Airports Council International presses for global standards and frameworks to recognise cyber-vulnerability of interconnected systems and technologies.
Airports face specific and unique cyber-security risks that reach well beyond conventional IT systems and that can leave embeded systems across their operations vulnerable to cyber attacks. As a result, the ACI has used its World Annual General Assembly to pass a resolution setting out action needed across the globe.
The resolution, entitled Affirming airport’s commitment to addressing the evolving cyber threats in aviation, recognises the actions already taken by airports to improve cyber-security, but calls on all aviation stakeholders to strengthen their awareness and mitigation measures.
The resolution urges governments, international organisations and relevant stakeholders to leverage the existing international standards and frameworks on information security and cyber-security to develop aviation cyber-security frameworks, standards and guidelines. It also calls on governments to implement the necessary measures to support the development of a skilled aviation cyber-security workforce.
Diversity of cyber-threat
When Infrastructure Global recently spoke with Geneva Airport CEO, André Schneider, his message on this subject was clear. The extent of embedded systems that could be used to damage an airport made them uniquely vulnerable to attacks.
He explained: “In our airport those systems might be the climate control or the security censors for fire doors or even our 13km of baggage sorting and directing installations. These are embedded systems with all kinds of different specialist software.”
To resolve that, he proposed a collective approach: “Propriety systems are good at what they do, but often you then depend on the company for their security systems.
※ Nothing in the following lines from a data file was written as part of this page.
import Mathlib
import HarnessLib
import Summits.HubbardSuperconductivity.HubbardSuperconductivity.Theorems.KLProgrammeKLRegimeTwoVolumeSectorScaleSucc
import Summits.HubbardSuperconductivity.HubbardSuperconductivity.Theorems.KLProgrammeKLRegimeTwoVolumeDoubledData
import Summits.HubbardSuperconductivity.HubbardSuperconductivity.Theorems.KLProgrammeKLRegimeTwoVolumeDoubledBlockData

/-!
# Route `KLProgramme` — crux K3, VL child `KLRegimeVolumeLimitV17F2` (stmt-HubbardSuperconductivity-20440), (vi) blueprint v4 M3d: ONE SCALE OF THE
# TWO-VOLUME INDUCTION ON THE DOUBLED SECTOR-FIELD LEGS (alive sector fields ⊕ spectator «source» legs; seat hubbard-kl-k3c4-p1 g11; `--supports` 20440)

The doubled twin of `sector_sum_norm_kernel_twoVolume_scaleSucc_le` (p581610) — the instance the VL stub reads (token #24: the source legs of `klSrcAction`
are spectators; tower identity `map_doubleRows_effAction_eq_map_doubleBlock_effAction`): legs `(SpaceTimeIdx V M × SectorLeg N) × Fin 2`, STEP covariances
= the SPECTATOR lifts `C⁺_V` of the sampled sector pull-backs `C_V`, re-sectorisations = the block substitutions `T⁺_V = T_V ⊕ J_V`, `T_V = ε•E_V(F′)·S_V(F̃₁)`
sampled, `J_V` the source-leg relabelling (its periodisation `hPJ` a hypothesis).  Discharged: pieces, block embeddings, (P) for `C⁺` (`spectatorCov_periodise`
∘ `sectorPullback_periodise_leg`) and `T⁺` (`doubleBlock_periodise` ∘ `sectorOverlap_periodise_leg`), antisymmetry, (G1)/(G2), fibre-tail near entries, the
torus-distance geometry on the alive coordinates, Gram families, and the LIFT of every one-volume covariance datum from `C_V` to `C⁺_V` (`…TwoVolumeSpectatorLegs`,
`…TwoVolumeDoubledData`).  Hypotheses: the undoubled covariance data of p581610, the doubled profiles `Nw, NV, NW′`, the doubled transfer data of `T⁺_{L″}`,
the doubled scale-`j` data `Nj, Nfarj, Ej, NDj`, `Ein`, smallness.  **`srcSector_sum_norm_kernel_twoVolume_scaleSucc_le`**.  Sorry-free; no definition.
References: BGM 2006 §2.7 (2.70)–(2.71), §2.9, §3; Salmhofer 1999 §4.2.4, (2.102)–(2.106).
-/

noncomputable section

namespace Summit.HubbardSuperconductivity.HubbardSuperconductivity.Theorems.TwoVolumeDefect

set_option linter.dupNamespace false -- summit = problem name (single-conjunct summit), D-0017

open Finset Literature.MathematicalPhysics.QuantumLattice GrassmannAlgebra Literature.Probability.LatticeModels
  Literature.Probability.LatticeModels.BattleFederbush
open Summit.HubbardSuperconductivity.HubbardSuperconductivity.Theorems.TwoPointAssembly
import Summits.AtomisticToContinuum.BoseEinsteinCondensation.Theses.BECHardSphereReduction

/-!
# Line `core-growth` — crux `HardCoreDominates` (stmt-AtomisticToContinuum-11884) of route
# `BECHardSphereReduction` — ALTERNATIVE line (crux-strategist s1, 2026-08-17); it does NOT replace
# the lead's line `birth` (coupling path `v + t·1_{Iic R}`).

The path.  Fix `v` (measurable radial profile, `v r = 0` for `r > R`).  Instead of raising the COUPLING on
the whole range (`birth`), grow a HARD CORE inside `v`:
`w_s := v + ⊤·1_{Iic s}` (`= v ⊔ HS_s`), `s ∈ (0, R]`.  The endpoint `s = R` is the crux's hard sphere
EXACTLY (`v + ⊤·1_{Iic R} = ⊤·1_{Iic R}` pointwise, because `v` vanishes beyond `R`), so no limit is taken
at the hard-sphere end; the family `s ↦ w_s` is a family of NESTED DIRICHLET DOMAINS
`Ω_{N,L}(s) = {all pair distances > s}` carrying the same soft background `v`, and the approach to `v` is
at the SMALL-core end `s → 0⁺`, where the excised tubes have vanishing capacity (`d = 3`).

* `stub_coreGrowthAntitone` (stub A, load-bearing — the physics): in a dilute window
  `N·R³ ≤ η₀(v,R)·L³`, `0 < s ≤ s' ≤ R ⇒ condensateNumber w_{s'} N L ≤ condensateNumber w_s N L`
  ("growing a hard core inside a fixed repulsive background depletes the condensate").  Its `v = 0`
  instance is, through the proved scale covariance `condensateNumber_dilate` / route item
  `HardSphereScaling`, EXACTLY the route's rank-4 crux `HardSphereBoxMonotone` (stmt-11886): the
  mechanism is Dirichlet DOMAIN MONOTONICITY / spectral geometry of `Ω_{N,L}(s)`, not a
  coupling-constant covariance.
* `stub_vanishingCoreUSC` (stub B, functional analysis at fixed `N, L`): upper semicontinuity of the
  ground-state condensate number at a vanishing hard core, in a dilute window:
  `∀ ε > 0 ∃ s₀ > 0 ∀ s ∈ (0, s₀], condensateNumber w_s N L ≤ condensateNumber v N L + ε`.
  Mechanism: for `v` with an essential hard core of radius `a > 0` it is an identity for `s ≤ a`
  (`w_s = v` a.e.); for `v` without essential hard sets, `H_v` has a simple positive ground state
  (Perron–Frobenius) and the tubes `{|xᵢ - xⱼ| ≤ s}` have capacity `O(s) → 0` at fixed `(N, L)`
  (Rauch–Taylor / Mosco convergence ⇒ norm-resolvent convergence ⇒ ground states converge in `L²`,
  `λ_max(γ)` is `L²`-Lipschitz on `N`-particle states); for `v` with hard SHELLS and no core the
  dilute guard makes the unconfined sector the gapped ground sector uniformly in `N` (trapped pair
  costs `≥ 2π²/R²`, insertion costs `O(ρ^{2/3})`), on which `w_s` and `v` coincide.
* `HardCoreDominates_of (hA hB) : HardCoreDominates` sorry-free: with `η₀ := min η₁ η₂`, for every
  `ε > 0` and `s := min s₀ R`, `cn(HS_R) = cn(w_R) ≤ cn(w_s) ≤ cn(v) + ε`.

Why it dodges the live line's hardest goal: `birth` needs `t ↦ cn(v + t·1_{Iic R})` non-increasing for
ALL finite couplings `t` (an imaginary-time covariance sign at every `t`) plus a strong-coupling limit
`t → ∞` (Rellich to the hard core).  Here the comparison family never leaves the class "hard core +
fixed soft background", every step is a comparison of the SAME operator on two nested domains, the
hard-sphere endpoint is reached without a limit, and the `v = 0` sub-family is an item the route
already staffs (`HardSphereBoxMonotone`), so its provers/refuters work on stub A's model case directly.

Disproof used: no `Cruxes/HardCoreDominates/Disproof.lean` exists (gen 1).  Checked against the sibling's
landed negatives: `Theorems/HardCoreExtension/Negative/HighDensityObstruction.lean`
(`not_condensateNumber_mono_potential` — UNguarded upward monotonicity in the potential is false by
packing; stub A runs DOWNWARD in the domain with the dilute guard, packed corners give `0 ≤ …`) and
`Cruxes/HardCoreExtension/Disproof.lean` §7 (`not_monotoneLimitTransfer`: fixed-box upper semicontinuity
fails for hard shells TUNED to an in/out degeneracy — stub B carries the dilute guard, under which a
trapped pair costs `2π²/a² − O(ρ^{2/3}) > 0` uniformly in `N`, Disproof §13 (B)).
-/

namespace Summit.AtomisticToContinuum.BoseEinsteinCondensation.Cruxes.HardCoreDominates.CoreGrowth

open Literature.MathematicalPhysics.QuantumManyBody.BoseGas

/-! ## Audit names of the stub statements (hypotheses of the glue theorem BY NAME) -/

namespace Goal

/-- Statement of stub A `stub_coreGrowthAntitone` (verbatim). -/
abbrev stub_coreGrowthAntitone : Prop :=
  ∀ (v : ℝ → ENNReal) (R : ℝ), Measurable v → 0 < R → (∀ r : ℝ, R < r → v r = 0) →
    ∃ η₀ : ℝ, 0 < η₀ ∧ ∀ (N : ℕ) (L : ℝ), (N : ℝ) * R ^ 3 ≤ η₀ * L ^ 3 →
      ∀ s s' : ℝ, 0 < s → s ≤ s' → s' ≤ R →
        Literature.MathematicalPhysics.QuantumManyBody.BoseGas.condensateNumber
            (v + Set.indicator (Set.Iic s') (fun _ : ℝ => (⊤ : ENNReal))) N L ≤
          Literature.MathematicalPhysics.QuantumManyBody.BoseGas.condensateNumber
            (v + Set.indicator (Set.Iic s) (fun _ : ℝ => (⊤ : ENNReal))) N L

/-- Statement of stub B `stub_vanishingCoreUSC` (verbatim). -/
abbrev stub_vanishingCoreUSC : Prop :=
  ∀ (v : ℝ → ENNReal) (R : ℝ), Measurable v → 0 < R → (∀ r : ℝ, R < r → v r = 0) →
    ∃ η₀ : ℝ, 0 < η₀ ∧ ∀ (N : ℕ) (L : ℝ), (N : ℝ) * R ^ 3 ≤ η₀ * L ^ 3 →
      ∀ ε : NNReal, 0 < ε → ∃ s₀ : ℝ, 0 < s₀ ∧ ∀ s : ℝ, 0 < s → s ≤ s₀ →
        Literature.MathematicalPhysics.QuantumManyBody.BoseGas.condensateNumber
            (v + Set.indicator (Set.Iic s) (fun _ : ℝ => (⊤ : ENNReal))) N L ≤
          Literature.MathematicalPhysics.QuantumManyBody.BoseGas.condensateNumber v N L + ε

end Goal

/-! ## Registered stubs (the only `sorry`s of this file) -/

/-- **stub A — CoreGrowthAntitone (nested Dirichlet domains with a soft background).** For every
measurable radial profile `v` vanishing beyond `R > 0` there is a dilute window `N·R³ ≤ η₀·L³` in
which the ground-state condensate number of `v + ⊤·1_{[0,s]}` is non-increasing in the hard-core
radius `s ∈ (0, R]`.  The `v = 0` instance is the route item `HardSphereBoxMonotone` (via
`HardSphereScaling`). -/
theorem stub_coreGrowthAntitone :
    ∀ (v : ℝ → ENNReal) (R : ℝ), Measurable v → 0 < R → (∀ r : ℝ, R < r → v r = 0) →
      ∃ η₀ : ℝ, 0 < η₀ ∧ ∀ (N : ℕ) (L : ℝ), (N : ℝ) * R ^ 3 ≤ η₀ * L ^ 3 →
        ∀ s s' : ℝ, 0 < s → s ≤ s' → s' ≤ R →
          Literature.MathematicalPhysics.QuantumManyBody.BoseGas.condensateNumber
              (v + Set.indicator (Set.Iic s') (fun _ : ℝ => (⊤ : ENNReal))) N L ≤
            Literature.MathematicalPhysics.QuantumManyBody.BoseGas.condensateNumber
              (v + Set.indicator (Set.Iic s) (fun _ : ℝ => (⊤ : ENNReal))) N L := by
  sorry

/-- **stub B — VanishingCoreUSC (upper semicontinuity at a vanishing hard core, fixed `N, L`).**
For every measurable radial profile `v` vanishing beyond `R > 0` there is a dilute window in which,
at each fixed `(N, L)`, adding a hard core of radius `s → 0⁺` to `v` raises the ground-state
condensate number by at most `ε`, eventually in `s`. -/
theorem stub_vanishingCoreUSC :
    ∀ (v : ℝ → ENNReal) (R : ℝ), Measurable v → 0 < R → (∀ r : ℝ, R < r → v r = 0) →
      ∃ η₀ : ℝ, 0 < η₀ ∧ ∀ (N : ℕ) (L : ℝ), (N : ℝ) * R ^ 3 ≤ η₀ * L ^ 3 →
        ∀ ε : NNReal, 0 < ε → ∃ s₀ : ℝ, 0 < s₀ ∧ ∀ s : ℝ, 0 < s → s ≤ s₀ →
          Literature.MathematicalPhysics.QuantumManyBody.BoseGas.condensateNumber
              (v + Set.indicator (Set.Iic s) (fun _ : ℝ => (⊤ : ENNReal))) N L ≤
            Literature.MathematicalPhysics.QuantumManyBody.BoseGas.condensateNumber v N L + ε := by
  sorry

/-! ## Composition (sorry-free) -/

/-- The hard-core endpoint of the growth path is the crux's hard sphere on the nose: for a profile
`v` vanishing beyond `R`, `v + ⊤·1_{Iic R} = ⊤·1_{Iic R}` pointwise (`x + ⊤ = ⊤` on `[0,R]`,
`v = 0` beyond). [folklore] -/
theorem add_hardSphere_eq (v : ℝ → ENNReal) (R : ℝ) (hvR : ∀ r : ℝ, R < r → v r = 0) :
    (v + Set.indicator (Set.Iic R) (fun _ : ℝ => (⊤ : ENNReal))) =
      Set.indicator (Set.Iic R) (fun _ : ℝ => (⊤ : ENNReal)) := by
  funext r
  by_cases hr : r ≤ R
  · have hmem : r ∈ Set.Iic R := hr
    simp [Set.indicator_of_mem hmem]
  · have hnmem : r ∉ Set.Iic R := hr
    have hv : v r = 0 := hvR r (lt_of_not_ge hr)
    simp [Set.indicator_of_notMem hnmem, hv]

/-- **Assembly of the line** (kernel-checked, no `sorry`; glue shape: hypotheses = the stubs by their
audit names `Goal.stub_*`, conclusion = the route decl by name): antitone core growth and upper
semicontinuity at the vanishing core give the crux — with `η₀ := min η₁ η₂`, for every `ε > 0`,
`cn(HS_R) = cn(v ⊔ HS_R) ≤ cn(v ⊔ HS_{min s₀ R}) ≤ cn(v) + ε`. [folklore] -/
theorem HardCoreDominates_of (hA : Goal.stub_coreGrowthAntitone) (hB : Goal.stub_vanishingCoreUSC) :
    Summit.AtomisticToContinuum.BoseEinsteinCondensation.Theses.BECHardSphereReduction.HardCoreDominates := by
  intro v R hmeas hR hvR
  obtain ⟨η₁, hη₁, hanti⟩ := hA v R hmeas hR hvR
  obtain ⟨η₂, hη₂, husc⟩ := hB v R hmeas hR hvR
  refine ⟨min η₁ η₂, lt_min hη₁ hη₂, fun N L hNL => ?_⟩
  -- the guard forces `0 ≤ L ^ 3`, so the window `min η₁ η₂` lies inside both windows
  have hL3 : 0 ≤ L ^ 3 := by
    by_contra hneg
    push Not at hneg
    have hlt : (N : ℝ) * R ^ 3 < 0 :=
      hNL.trans_lt (mul_neg_of_pos_of_neg (lt_min hη₁ hη₂) hneg)
    exact absurd hlt (not_lt.2 (by positivity))
  have hN₁ : (N : ℝ) * R ^ 3 ≤ η₁ * L ^ 3 :=
    hNL.trans (mul_le_mul_of_nonneg_right (min_le_left _ _) hL3)
  have hN₂ : (N : ℝ) * R ^ 3 ≤ η₂ * L ^ 3 :=
    hNL.trans (mul_le_mul_of_nonneg_right (min_le_right _ _) hL3)
  have hHS := add_hardSphere_eq v R hvR
  -- `cn(HS_R) ≤ cn(v) + ε` for every `ε > 0`
  refine ENNReal.le_of_forall_pos_le_add fun ε hε _ => ?_
  obtain ⟨s₀, hs₀, hs⟩ := husc N L hN₂ ε hε
  have hspos : 0 < min s₀ R := lt_min hs₀ hR
  calc Literature.MathematicalPhysics.QuantumManyBody.BoseGas.condensateNumber
          (Set.indicator (Set.Iic R) (fun _ : ℝ => (⊤ : ENNReal))) N L
        = Literature.MathematicalPhysics.QuantumManyBody.BoseGas.condensateNumber
            (v + Set.indicator (Set.Iic R) (fun _ : ℝ => (⊤ : ENNReal))) N L := by rw [hHS]
    _ ≤ Literature.MathematicalPhysics.QuantumManyBody.BoseGas.condensateNumber
            (v + Set.indicator (Set.Iic (min s₀ R)) (fun _ : ℝ => (⊤ : ENNReal))) N L :=
          hanti N L hN₁ (min s₀ R) R hspos (min_le_right _ _) le_rfl
    _ ≤ Literature.MathematicalPhysics.QuantumManyBody.BoseGas.condensateNumber v N L + ε :=
          hs (min s₀ R) hspos (min_le_left _ _)

/-- **The skeleton applied to the (sorried) stubs**: `HardCoreDominates` modulo exactly
`stub_coreGrowthAntitone` and `stub_vanishingCoreUSC`. -/
theorem HardCoreDominates_proof :
    Summit.AtomisticToContinuum.BoseEinsteinCondensation.Theses.BECHardSphereReduction.HardCoreDominates :=
  HardCoreDominates_of stub_coreGrowthAntitone stub_vanishingCoreUSC

/-! ## Documentation (sorry-free modulo stub A): the `v = 0` instance of stub A is the route's
rank-4 crux `HardSphereBoxMonotone`, through the proved item `HardSphereScaling` -/

/-- A zero-particle trial state: the constant `1` on the one-point configuration space (so
`TrialState 0 L` is inhabited for every `L`). [folklore] -/
noncomputable def trialStateZero (L : ℝ) : TrialState 0 L where
  ψ := fun _ => 1
  contDiff := contDiff_const
  eq_zero := fun X hX => (hX (fun i => i.elim0)).elim
  symm := fun _ _ => rfl
  norm_eq := by
    have h : (MeasureTheory.volume : MeasureTheory.Measure (Config 0)) Set.univ = 1 := by
      rw [MeasureTheory.volume_pi, MeasureTheory.Measure.pi_univ]
      simp
    simp [h]

/-- With no particles every occupation vanishes. [folklore] -/
theorem maxOccupation_zero_particles (Ψ : Config 0 → ℂ) : maxOccupation 0 Ψ = 0 := by
  simp [maxOccupation, occupation]

/-- With no particles every energy vanishes. [folklore] -/
theorem energy_zero_particles (v : ℝ → ENNReal) (L : ℝ) (Ψ : TrialState 0 L) : energy v Ψ = 0 := by
  simp [energy, kineticDensity, interaction]

/-- With no particles the condensate number is `0` (for every potential and every `L`). [folklore] -/
theorem condensateNumber_zero_particles (v : ℝ → ENNReal) (L : ℝ) :
    condensateNumber v 0 L = 0 := by
  refine le_antisymm ?_ zero_le
  refine iSup₂_le fun δ _ => ?_
  refine (iInf₂_le (trialStateZero L) ?_).trans ?_
  · rw [energy_zero_particles]; exact zero_le
  · rw [maxOccupation_zero_particles]

/-- **Stub A at `v = 0` is `HardSphereBoxMonotone`.** Antitone core growth in the free background,
read through the exact scale covariance of the hard-sphere family (route item `HardSphereScaling`,
PROVED: `Theorems.hardSphereScaling_proof`), gives the route's rank-4 crux verbatim: with `R = 1`,
`s = L₁/L₂ ≤ 1 = s'`, `cn(HS_1, N, L₁) ≤ cn(HS_{L₁/L₂}, N, L₁) = cn(HS_1, N, L₂)`. [folklore] -/
theorem hardSphereBoxMonotone_of (hA : Goal.stub_coreGrowthAntitone)
    (hS : Summit.AtomisticToContinuum.BoseEinsteinCondensation.Theses.BECHardSphereReduction.HardSphereScaling) :
    Summit.AtomisticToContinuum.BoseEinsteinCondensation.Theses.BECHardSphereReduction.HardSphereBoxMonotone := by
  obtain ⟨η₀, hη₀, h⟩ := hA 0 1 measurable_const one_pos (fun _ _ => rfl)
  refine ⟨η₀, hη₀, fun N L₁ L₂ hN hL => ?_⟩
  rcases le_or_gt L₁ 0 with hL₁ | hL₁
  · -- a non-positive box under the guard holds no particle: both sides are `0 ≤ _`
    have hL₁3 : L₁ ^ 3 ≤ 0 := by nlinarith [sq_nonneg L₁]
    have hN0 : (N : ℝ) ≤ 0 := hN.trans (mul_nonpos_of_nonneg_of_nonpos hη₀.le hL₁3)
    have hN0' : N = 0 := Nat.eq_zero_of_le_zero (by exact_mod_cast hN0)
    subst hN0'
    rw [condensateNumber_zero_particles]
    exact zero_le
  · have hL₂ : 0 < L₂ := hL₁.trans_le hL
    have hguard : (N : ℝ) * 1 ^ 3 ≤ η₀ * L₁ ^ 3 := by simpa using hN
    have hs : 0 < L₁ / L₂ := div_pos hL₁ hL₂
    have hs' : L₁ / L₂ ≤ 1 := (div_le_one hL₂).2 hL
    have key := h N L₁ hguard (L₁ / L₂) 1 hs hs' le_rfl
    simp only [zero_add] at key
    rw [hS (L₁ / L₂) L₁ N hs] at key
    have hLL : L₁ / (L₁ / L₂) = L₂ := by field_simp
    rwa [hLL] at key

end Summit.AtomisticToContinuum.BoseEinsteinCondensation.Cruxes.HardCoreDominates.CoreGrowth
A common platform to help establish standards and collectively test embedded systems would be a valuable step.”
The new resolution from ACI recognises this dependence on “interconnected systems and advanced technologies to maintain efficient, safe and secure operations” and that such systems, if vulnerable to cyber-risk, “can jeopardise the safety and security of passengers and staff, with damaging economic consequences” as well as having the potential to seriously damage public trust.
The aviation industry, like other sectors, is also experiencing a rise in cyber-attacks which can take several forms, targeting sensitive customer data for theft, or critical operating systems to cause disruptions.
Action to be taken
The resolution sets out a number of commitments for the industry and calls on ACI member airports to continue to strengthen awareness on cyber-risk across the industry while creating a string cyber-secure culture internally.
Along with urging airports to evaluate their own risk and exposure and take measures accordingly, it seeks significant wider engagement to create the tools needed for a more cyber-secure aviation sector.
As a result, the resolution urges international organisations and relevant institutions to leverage the existing international standards and frameworks on information security and
cyber-security to develop aviation-specific cyber-security frameworks, standards and guidelines.
It also calls upon nations and industry stakeholders to create dedicated support for the development of a skilled aviation-specific cyber-security workforce through improved funding, training and career development paths.
ACI’s role
The resolution presses ACI World to work closely with the International Civil Aviation Organization, along with other relevant bodies, to develop and implement new frameworks cyber-security and encourages it to continue efforts to raise awareness across the industry.
It also proposes the creation of an evaluation and information-sharing platform platform for member airports and stakeholders to work together in identifying, assessing and mitigating cyber-security threats through an appropriate cyber risk management process for airports.